We would have to compile a list of everything everyone wants in order to make a mass buy, then split and ship. Nothing unmanageable but a spreadsheet would be helpful, if it were to be a go.


----------



## soapswirl (Sep 24, 2015)

Happy to go with nurture if that's what you recommend, and not in a hurry so if there's a sale it would be good to wait for it!


----------



## not_ally (Sep 24, 2015)

I would def. recommend that you guys add micas and more (Steph Graham's group buy list) to your suppliers.  I found her through galaxy as well, and really like her micas.  Plus she has a cheap flat fee shipping rate (w/in the US).  I have yet to be disappointed by her micas (though bought too many b/c they are so well priced, have yet to test them all )

ETA:  Steph does a monthly group buy, and the colors vary a little.  Also there is a timing window, you only have a couple of weeks to get the order in so that she can place it and get things done in time for the next one.  If there are a bunch of people ordering, you might want to be more careful of deadlines.

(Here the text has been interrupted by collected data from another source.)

import Summits.Ventures.Crystal3D.Kissing125.SearchCheck3
import HarnessLib

/-!
# The run of the growth search at `κ = 7/32`, part 240 of 256 (computational, `native_decide`)

HONEST FRAMING (cell pub-crystal3d, K-path at `h = 5/4`): this is NOT a result printed by Hales.  It is his
METHOD (arXiv:1209.6043, Theorem 3: the main estimate + the classification of the contact graphs of kissing
configurations, in the tree's form of a verified interval-arithmetic growth search, `Literature/…/KissingSearch*.lean`)
RE-RUN at the separation `5/2` instead of `2h₀ = 2.52` (largest long-side cosine `κ = 1 − (5/4)²/2 = 7/32` instead of
`κ₀ = 1031/5000`).  The declarations are namespace-shadowing COPIES of the tree's declarations (same names, inside
`namespace Summit.Ventures.Crystal3D.Kissing125[.KissingSearch]`, original docstrings and citation tags kept — the tags
name the printed METHOD step each declaration implements); the diff to the originals is stated per file.  Generated by
`HOME/lean/kissing125/gen/mkfiles.py`; audit recipe in `HOME/lean/kissing125/README.md`.  Nothing here is asserted
about GAP(1.26) or any census.

THIS FILE: part `240` of the computation `∀ i < 256, checkPart 5 256 i 60 = true` for the 7/32 checker
(`SearchCheck*.lean`): the states of the depth-`5` frontier (`21 802` states at `7/32`; `17 556` in the tree's 128-part run
at `κ₀`) with index `≡ 240 (mod 256)`, each searched with fuel `60` — `256` parts so that a part carries about the node
count of a `κ₀` part of the tree's run (the 7/32 search has ≈ `2.05×` the nodes; pilot measurement by typer-bulk g6, farm
`#eval` of a counting twin: every leaf killed by propagation or accepted as FCC/HCP, no bisection needed).  Assembled in `SearchFinal.lean`.

## References
* T. C. Hales, *A proof of Fejes Tóth's conjecture on sphere packings with kissing number twelve*,
  arXiv:1209.6043 (2012): Definition 1, Theorem 2 (main estimate `d₃`), Theorem 3, Lemmas 7–10. [`Hales2012`]
* R. E. Moore, *Interval Analysis* (1966), Theorem 3.1, §4.4. [`Moore1966`]
-/

namespace Summit.Ventures.Crystal3D.Kissing125

open Literature.Geometry.DiscreteGeometry

namespace KissingSearch

/-- **Part `240` of `256` of the growth search at `κ = 7/32` returns `true`** (frontier depth `5`, fuel `60`).
[cite: Hales2012, Theorem 3 and Lemma 8] -/
theorem checkPart_eq_true_240 : checkPart 5 256 240 60 = true := by
  native_decide

end KissingSearch

end Summit.Ventures.Crystal3D.Kissing125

Why did you make me go back to her site?  Why, why, why?  Thanks a lot :-x:smile:


----------



## OliveOil2 (Sep 24, 2015)

I have been wanting to place an order with Steph, since the conservatorie, site down until late next year this is a very affordable option. She used to purchase from the conservatorie, and I know they are quality micas, they are from the same source. I looked recently, and don't want to look again until I use up more of what I have on hand.


----------



## Rowan (Sep 27, 2015)

Wow, I had a look at Steph's and her prices are amazing. Mad oils and nurture look great too, although pricier.  I'd be really happy to go for any of them. Newbie, I would love to go for the larger box, if everyone else was happy with this too? Thankyou so very much for offering to do this. Is there anything you would like from the UK? I won't say anything soapy, you have so much more choice in the USA!


----------